How to delete multiple empty lines with SED?

I'm trying to compress a text document by deleting of duplicated empty lines, with sed. This is what I'm doing (to no avail):
sed -i -E 's/\n{3,}/\n/g' file.txt
I understand that it's not correct, according to this manual, but I can't figure out how to do it correctly. Thanks.
I think you want to replace spans of multiple blank lines with a single blank line, even though your example replaces multiple runs of \n with a single \n instead of \n\n. With that in mind, here are two solutions:
sed '/^$/{ :l
N; s/^\n$//; t l
p; d; }' input
In many implementations of sed, that can be all on one line, with the embedded newlines replaced by ;.

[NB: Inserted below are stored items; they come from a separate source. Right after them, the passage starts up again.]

import Mathlib
import Summits.Ventures.FusionMHD.Models.CerfonFreidbergIterLikeQHalfMercDefs
import HarnessLib

/-!
# Ventures/FusionMHD — Models/CerfonFreidbergIterLikeQHalfMercPanels8.lean: KERNEL CHECK of the Mercier-register certificates of panel(s) 12, 13 (of 32)
# at `ψ_N = 1/2` of THE Cerfon–Freidberg ITER-like instance

HONEST FRAMING (LADDER-GRIDFUSION three columns; CF rung; «F2.R2-CF-MERCIER-IMPLICIT» step (2), F2-SCOPING v1.6 §10(c)).  One `decide +kernel` (≈ 100 s): for each
listed panel the obligation `CFIterLike.QHalfMerc.MercCert.ok` (`Models/CerfonFreidbergIterLikeQHalfMercDefs.lean`) — the Taylor-model run of
`progM = progA ++ block1 ++ block2 ++ block3M` over ★ #117's parameter box is ACCEPTED (both `inv` certificates included) and the kernel's FOUR panel-integral
enclosures (`g_W`, `g_Aσ`, `g_AR`, `g_B1` along the approximant) lie inside the claimed integers (read off a compiled `#eval` of the same functions, slack one unit of
`2⁻⁶⁰`; float truth inside every panel, `HOME/models/model-7/g7/genqm/truthM.json`).  MODELLED: analytic Cerfon–Freidberg family; nothing about a device or
stability.  No `native_decide`.  Typer/prover: gridfusion-model-7 (g7), 2026-08-27.
Citations: Jardin 2010 §8.5 (8.134) [Jardin2010]; Mahboubi–Melquiond–Sibut-Pinote 2016 §3.2 Lemma 3 [MahboubiMelquiondSibutpinote2016].
-/

namespace Summit.Ventures.FusionMHD.Models.CFIterLike.QHalfMerc

/-- Mercier-register certificate data of panel(s) 12, 13. [instance data] -/
def mercCert8 : List MercCert := [
  { j := 12, cand1 := [323790092523263754240, 2427795703041017511936, 14388756993187726229504, 66854846587439054585856, 248281889911147564367872, 652841336599574824878080, 439383275470522656227328, -7985640759666851669082112, -63268339059694125474381824, -331701689125958440202534912, -3746456203233794551166533632, 22483871540001995887470444544, 3630152751518631485029700599808],
    cand2 := [284876016114520162304, 1844118885755178975232, 11905376349020135358464, 63351141310877596123136, 289473383837652582662144, 1107917747557939097370624, 3230748364682439010811904, 3894253157211894605414400, -33852814053164823487709184, -382023216507688694518382592, -4375058189316018327143841792, 17196330801433503167869353984, 2794908155252119764056334663680],
    deg := 10, e1 := 43, e2 := 43, wlo := -1150443604474013676, whi := -1150443431484839893, slo := 10555416698103579323, shi := 10555417388558454162,
    rlo := 13765846331965044781, rhi := 13765847258135050548, blo := 8094665798868934477, bhi := 8094666332251323156 },
  { j := 13, cand1 := [416006821546312663040, 3556386337384796520448, 22309644429206231187456, 104131258904980223950848, 342490870700842063757312, 414558317140967193313280, -4126939901648684997148672, -39961938660027666538692608, -215675047677434505950396416, -773001316873783747578691584, 7688609385997865968065314816, 26256805850286115433740238848, -12123996221027406351422705369088],
    cand2 := [356376558770556305408, 2815014333205744975872, 19926047678393435029504, 112360706973863046545408, 509824316143198588108800, 1667682548366499672752128, 1547739299112238863876096, -30766749696663809811283968, -323143898084933241694846976, -2103514530003118149993496576, -5878863535418452500281294848, -39776819439060121628023193600, -6610533798119438982571632885760],
    deg := 10, e1 := 44, e2 := 43, wlo := -1075930533333053195, whi := -1075930317869423312, slo := 13392823188337053938, shi := 13392823891664164561,
    rlo := 16760435338010727500, rhi := 16760436246464081319, blo := 10703629371801805632, bhi := 10703629939361527077 }]

/-- **KERNEL CHECK** of the four Mercier registers on panel(s) 12, 13. -/
theorem mercCert8_ok : CFIterLike.QHalfMerc.mercCert8.all MercCert.ok = true := by
  decide +kernel

end Summit.Ventures.FusionMHD.Models.CFIterLike.QHalfMerc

awk 't || !/^$/; { t = !/^$/ }'
As tripleee suggested above, I'm using Perl instead of sed:
perl -0777pi -e 's/\n{3,}/\n\n/g'
Use the translate function
tr -s '\n'
the -s or --squeeze-repeats reduces a sequence of repeated character to a single instance.

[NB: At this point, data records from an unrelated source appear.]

import Literature.Topology.FourManifolds.FishtailTubeDZeroSouth
import Literature.Topology.FourManifolds.FishtailTubeDZeroAngular
import Literature.Topology.FourManifolds.FishtailTubeDUpper
import Literature.Topology.FourManifolds.FishtailRadialForm
import Literature.Topology.FourManifolds.FishtailReparam
import HarnessLib

/-!
# The tube about Gompf's disc `D`

Infrastructure for the explicit fishtail neighbourhood (R. Gompf, *More Cappell–Shaneson spheres
are standard*, Algebr. Geom. Topol. 10 (2010), proof of Thm 2.1 and Lemma 2.2; the named fact
`Literature.Topology.FourManifolds.gompf2010_framedTwist`). Gompf's disc `D ⊂ X^σ` (the surgered
section sphere minus a disc, the collar annulus, the vertical segment, the planar path, the
handle leg) is parametrised by a complex coordinate `ζ` (`ζ = 0` the centre of the south cap,
`r = ‖ζ‖` the position along `D`, `arg ζ` the base/fibre angle); the tube about it is the map
`(ζ, a, b) ↦ X^σ` obtained by gluing along `r` (`glueBy ‖ζ‖`) the eight windows

`S` (south cap chart, `tubeD0S`) | `A` (flat annulus, `tubeD0A`) | `N` (north cap chart and
puncture, `tubeD0N ∘ transDisc ∘ radMapW`) | `U5` (collar annulus) | `U4` (wall) | `U3`
(vertical segment) | `U2` (path) | `U1` (leg),

each composed with its position function of `r` (`FishtailReparam.lean`): the latitude `nfun`
(south latitude → affine → `capLat` of the collar radius), the collar radius
`Pfun = capRad ε (nfun - 2π)`, the master angle `α = angleUp`, the height `yfun` (a monotone
blend of `footY ρ_A ∘ α` and `y_h - footY R₀ ∘ β`), the path angle `β = angleDown`, the leg
length `rL ∘ β`. This file defines `Literature.Topology.FourManifolds.tubeD` and proves the
seven junction agreements (`tubeD_agree₁` … `tubeD_agree₇`) from the plateau hypotheses.
Everything is proved; no named facts.

## References

* R. E. Gompf, *More Cappell–Shaneson spheres are standard*, Algebr. Geom. Topol. 10 (2010)
  1665–1681, proof of Thm 2.1 and Lemma 2.2. [GompfAGT2010]
-/

noncomputable section

open scoped Real ContDiff Topology Manifold
open Set Function Filter Complex Metric

namespace Literature.Topology.FourManifolds

local notation "𝔼 " n:arg => EuclideanSpace ℝ (Fin n)

/-! ### Periodicity of the pieces in the angle -/

section Periodic

variable {ε : ℝ} (hε : 0 < ε) (hε2 : ε ≤ 1 / 2)

/-- `expT` is `2π`-periodic under `(v₀, v₁, v₂) ↦ (v₀ - 2π, v₁, v₂ + 2π)`. [folklore] -/
theorem expT_shift_two_pi (a y ℓ : ℝ) :
    expT (WithLp.toLp 2 ![a - 2 * π, y, ℓ + 2 * π]) = expT (WithLp.toLp 2 ![a, y, ℓ]) := by
  simp only [expT]
  refine Prod.ext ?_ (Prod.ext rfl ?_)
  · show Circle.exp _ = Circle.exp _
    simp only [Matrix.cons_val_zero]
    rw [sub_eq_add_neg, Circle.exp_add, Circle.exp_neg, Circle.exp_two_pi, inv_one, mul_one]
  · show Circle.exp _ = Circle.exp _
    simp [Circle.exp_add, Circle.exp_two_pi]

/-- The physical point is `2π`-periodic in the fibre angle. [folklore] -/
theorem physX_add_two_pi (n y ℓ t : ℝ) : physX hε hε2 (n, y, ℓ + 2 * π, t) = physX hε hε2 (n, y, ℓ, t) := by
  simp only [physX, mtCoord, physAssemble_apply]
  rw [show n - (ℓ + 2 * π) = (n - ℓ) - 2 * π by ring, expT_shift_two_pi]

/-- The chart point is `2π`-periodic in the fibre angle. [folklore] -/
theorem dchartX_add_two_pi {nj : ℝ} (P : ℂ) (y ℓ : ℝ) :
    dchartX hε hε2 nj (P, y, ℓ + 2 * π) = dchartX hε hε2 nj (P, y, ℓ) := by
  simp only [dchartX, mtCoord, aConv]
  rw [show capN ε (capD0 ε nj + P) - (ℓ + 2 * π) = (capN ε (capD0 ε nj + P) - ℓ) - 2 * π by ring, expT_shift_two_pi]

/-- `e^{i(ϑ + 2π)} = e^{iϑ}`. [folklore] -/
theorem exp_add_two_pi_mul_I (ϑ : ℝ) : exp (((ϑ + 2 * π : ℝ) : ℂ) * I) = exp (ϑ * I) := by
  rw [ofReal_add, add_mul, Complex.exp_add]
  push_cast
  rw [exp_two_pi_mul_I, mul_one]

variable {nj ρA R₀ yh t₀ cL ρb : ℝ} {V : VertProfile} {μL : ℝ → ℝ}

/-- U5 is `2π`-periodic in the angle. [folklore] -/
theorem pieceU5_add_two_pi (q : ℝ × ℝ × ℝ × ℝ) :
    pieceU5 hε hε2 nj ρA (q.1, q.2.1 + 2 * π, q.2.2) = pieceU5 hε hε2 nj ρA q := by
  simp only [pieceU5, shellTubeMap, profTubeMap, profTube]
  rw [exp_add_two_pi_mul_I, show q.2.1 + 2 * π - q.2.2.2 = (q.2.1 - q.2.2.2) + 2 * π by ring, dchartX_add_two_pi]

/-- U4 is `2π`-periodic in the angle. [folklore] -/
theorem pieceU4_add_two_pi (q : ℝ × ℝ × ℝ × ℝ) :
    pieceU4 hε hε2 nj ρA (q.1, q.2.1 + 2 * π, q.2.2) = pieceU4 hε hε2 nj ρA q := by
  simp only [pieceU4, tubeUpMap, tubeUp]
  rw [exp_add_two_pi_mul_I, show q.2.1 + 2 * π - chiU ρA q.1 * q.2.2.2 = (q.2.1 - chiU ρA q.1 * q.2.2.2) + 2 * π by ring,
    dchartX_add_two_pi]

/-- U3 is `2π`-periodic in the angle. [folklore] -/
theorem pieceU3_add_two_pi (q : ℝ × ℝ × ℝ × ℝ) :
    pieceU3 hε hε2 nj V (q.1, q.2.1 + 2 * π, q.2.2) = pieceU3 hε hε2 nj V q := by
  simp only [pieceU3, vertCore]
  rw [exp_add_two_pi_mul_I, physX_add_two_pi]

/-- U2 is `2π`-periodic in the angle. [folklore] -/
theorem pieceU2_add_two_pi (q : ℝ × ℝ × ℝ × ℝ) :
    pieceU2 hε hε2 nj R₀ yh t₀ (q.1, q.2.1 + 2 * π, q.2.2) = pieceU2 hε hε2 nj R₀ yh t₀ q := by
  have hrot : rotAB (q.2.1 + 2 * π) q.2.2.1 q.2.2.2 = rotAB q.2.1 q.2.2.1 q.2.2.2 := by
    simp [rotAB, Real.sin_add_two_pi, Real.cos_add_two_pi]
  simp only [pieceU2, pathTubeMap, hrot]
  exact physX_add_two_pi hε hε2 _ _ _ _

/-- U1 is `2π`-periodic in the angle. [folklore] -/
theorem pieceU1_add_two_pi (q : ℝ × ℝ × ℝ × ℝ) :
    pieceU1 hε hε2 nj yh cL ρb μL (q.1, q.2.1 + 2 * π, q.2.2) = pieceU1 hε hε2 nj yh cL ρb μL q := by
  simp only [pieceU1, legTubeMap]
  rw [exp_add_two_pi_mul_I]
  exact physX_add_two_pi hε hε2 _ _ _ _

variable {δ lam c : ℝ} {kapS μS : ℝ → ℝ} {nA nB : ℝ}

/-- The angular `D⁰` tube is `2π`-periodic in the angle. [folklore] -/
theorem tubeD0A_add_two_pi (q : ℝ × ℝ × ℝ × ℝ) :
    tubeD0A hε hε2 δ lam c kapS μS nA nB (q.1, q.2.1 + 2 * π, q.2.2) = tubeD0A hε hε2 δ lam c kapS μS nA nB q := by
  simp only [tubeD0A, glue2]
  have h2 : zoneS2 kapS (q.1, q.2.1 + 2 * π, q.2.2) = zoneS2 kapS q := twoChart_add_two_pi q
  have h3 : zoneS3 μS lam (q.1, q.2.1 + 2 * π, q.2.2) = zoneS3 μS lam q := twoChart_add_two_pi q
  have hM : zoneM δ lam c (q.1, q.2.1 + 2 * π, q.2.2) = zoneM δ lam c q := twoChart_add_two_pi q
  simp only [pieceA2, pieceA3, pieceAM, h2, h3, hM]

/-- The flat-annulus zone is `2π`-periodic in the LATITUDE. [folklore] -/
theorem zoneM_add_two_pi_lat (q : ℝ × ℝ × ℝ × ℝ) : zoneM δ lam c (q.1 + 2 * π, q.2) = zoneM δ lam c q := by
  simp only [zoneM_apply]
  have he : Circle.exp (q.1 + 2 * π) = Circle.exp q.1 := by rw [Circle.exp_add, Circle.exp_two_pi, mul_one]
  have hℓ : ∀ s b, midEll c δ lam (q.1 + 2 * π) s b = midEll c δ lam q.1 s b := fun s b ↦ by
    simp only [midEll, he]
  simp only [midT3, hℓ, he]

end Periodic

/-! ### The parameters and the tube -/

section TubeD

/-- **The data of the tube about Gompf's disc.** [folklore] -/
structure TubeDData where
  /-- tube radius of the surgery -/ ε : ℝ
  hε : 0 < ε
  hε2 : ε ≤ 1 / 2
  /-- latitude of the puncture -/ nj : ℝ
  /-- half-width of the base step -/ δ : ℝ
  /-- blend radii of the section about the puncture -/ rσ₁ : ℝ
  rσ₂ : ℝ
  rσ₃ : ℝ
  /-- the constant scale of the offsets over `D⁰` and `A` -/ lam : ℝ
  /-- cone constants at the cap centres -/ cN : ℝ
  cS : ℝ
  /-- scale and switch profiles -/ kapN : ℝ → ℝ
  kapS : ℝ → ℝ
  μN : ℝ → ℝ
  μS : ℝ → ℝ
  /-- glue radius north/flat annulus -/ RM : ℝ
  /-- latitudes of the south glue -/ nA : ℝ
  nB : ℝ
  /-- translation disc radii and the Lipschitz constant of the smooth transition -/ R₁ : ℝ
  R₂ : ℝ
  C : ℝ
  hC : ∀ x, ‖deriv Real.smoothTransition x‖ ≤ C
  hR₁ : 0 ≤ R₁
  hR₁₂ : R₁ < R₂
  hroom : 4 * C * R₂ * ‖capD0 ε nj‖ ≤ R₂ ^ 2 - R₁ ^ 2
  /-- the latitude profile `discLat ε n₁ k ρ₁ ρa ρb` and its blend `[a₂, b₂]` into the collar -/ n₁ : ℝ
  k : ℝ
  ρ₁ : ℝ
  ρa : ℝ
  ρb : ℝ
  a₂ : ℝ
  b₂ : ℝ
  /-- master angle shifts -/ r₀ : ℝ
  r₁ : ℝ
  /-- collar annulus radius, path radius, hole height, leg data -/ ρA : ℝ
  R₀ : ℝ
  yh : ℝ
  cL : ℝ
  ρbL : ℝ
  μL : ℝ → ℝ
  /-- the vertical profile -/ V : VertProfile
  /-- the height blend `[a₆, b₆]` -/ a₆ : ℝ
  b₆ : ℝ
  /-- the leg-position blend `[a₈, b₈]` (from `rL ∘ β` to the identity) -/ a₈ : ℝ
  b₈ : ℝ
  /-- the seven glue radii -/ s₁ : ℝ
  s₂ : ℝ
  s₃ : ℝ
  s₄ : ℝ
  s₅ : ℝ
  s₆ : ℝ
  s₇ : ℝ

namespace TubeDData

variable (T : TubeDData)

/-- The cut latitude of the winding section (at the puncture). [folklore] -/
def cut : ℝ := T.nj

/-- The translation diffeomorphism of the chart plane (by `d₀ = capD0 ε nj`). [folklore] -/
def tdisc : ℂ ≃ₘ⟮𝓘(ℝ, ℂ), 𝓘(ℝ, ℂ)⟯ ℂ := transDisc (d₀ := capD0 T.ε T.nj) T.hC T.hR₁ T.hR₁₂ T.hroom

/-- The master angle (increasing). [folklore] -/
def α (r : ℝ) : ℝ := angleUp T.r₀ r

/-- The path angle (decreasing). [folklore] -/
def β (r : ℝ) : ℝ := angleDown T.r₁ r

/-- **The latitude profile**: south latitude → affine → `capLat` of the collar radius `ρ_A (3 - tan α)` (`+ 2π`). [folklore] -/
def nfun : ℝ → ℝ :=
  blendFun (stdBlend T.a₂ T.b₂) (discLat T.ε T.n₁ T.k T.ρ₁ T.ρa T.ρb)
    (fun r ↦ capLat T.ε (flatU T.ρA (T.α r)) + 2 * π)

/-- The collar radius in the north chart. [folklore] -/
def Pfun (r : ℝ) : ℝ := capRad T.ε (T.nfun r - 2 * π)

/-- **The height profile**: `footY ρ_A ∘ α` blended into `y_h - footY R₀ ∘ β`. [folklore] -/
def yfun : ℝ → ℝ :=
  blendFun (stdBlend T.a₆ T.b₆) (fun r ↦ footY T.ρA (T.α r)) (fun r ↦ T.yh - footY T.R₀ (T.β r))

/-- The leg length as a function of the path angle. [folklore] -/
def rL (β : ℝ) : ℝ := (bxH * (T.cL * T.ρbL) - 1 / 4 + T.R₀ - T.R₀ * Real.tan β) / bxH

This is much better handled by tr -s '\n' or cat -s, but if you insist on sed, here's an example from section 4.17 of the GNU sed manual:
#!/usr/bin/sed -f
# on empty lines, join with next
# Note there is a star in the regexp
:x
/^\n*$/ {
N
bx
}
# now, squeeze all '\n', this can be also done by:
# s/^\(\n\)*/\1/
s/\n*/\
/
I am not sure this is what the OP wanted but using the awk solution by William Pursell here is the approach if you want to delete ALL empty lines in the file:
awk '!/^$/' file.txt
Explanation:
The awk pattern
'!/^$/'
is testing whether the current line is consisting only of the beginning of a line (symbolised by '^') and the end of a line (symbolised by '$'), in other words, whether the line is empty.
If this pattern is true awk applies its default and prints the current line.
HTH
I think OP wants to compress empty lines, e.g. where there are 9 consecutive emty lines, he wants to have just three.
I have written a little bash script that does just that:
#! /bin/bash
TOTALLINES="$(cat file.txt|wc -l)"
CURRENTLINE=1
while [ $CURRENTLINE -le $TOTALLINES ]
do
L1=$CURRENTLINE
L2=$(($L1 + 1))
L3=$(($L1 +2))
if [[ $(cat file.txt|head -$L1|tail +$L1) == "" ]]||[[ $(cat file.txt|head -$L1|tail +$L1) == " " ]]
then
L1EMPTY=true
else
L1EMPTY=false
fi
if [[ $(cat file.txt|head -$L2|tail +$L2) == "" ]]||[[ $(cat file.txt|head -$L2|tail +$L2) == " " ]]
then
L2EMPTY=true
else
L2EMPTY=false
fi
if [[ $(cat file.txt|head -$L3|tail +$L3) == "" ]]||[[ $(cat file.txt|head -$L3|tail +$L3) == " " ]]
then
L3EMPTY=true
else
L3EMPTY=false
fi
if [ $L1EMPTY = true ]&&[ $L2EMPTY = true ]&&[ $L3EMPTY = true ]
then
#do not cat line to temp file
echo "Skipping line "$CURRENTLINE
else
echo "$(cat file.txt|head -$CURRENTLINE|tail +$CURRENTLINE)">>temp.txt
echo "Writing line " $CURRENTLINE
fi
((CURRENTLINE++))
done
cat temp.txt>file.txt
rm -r temp.txt
FINALTOTALLINES="$(cat file.txt|wc -l)"
EMPTYLINELINT=$(( $CURRENTLINE - $FINALTOTALLINES ))
echo "Deleted " $EMPTYLINELINT " empty lines."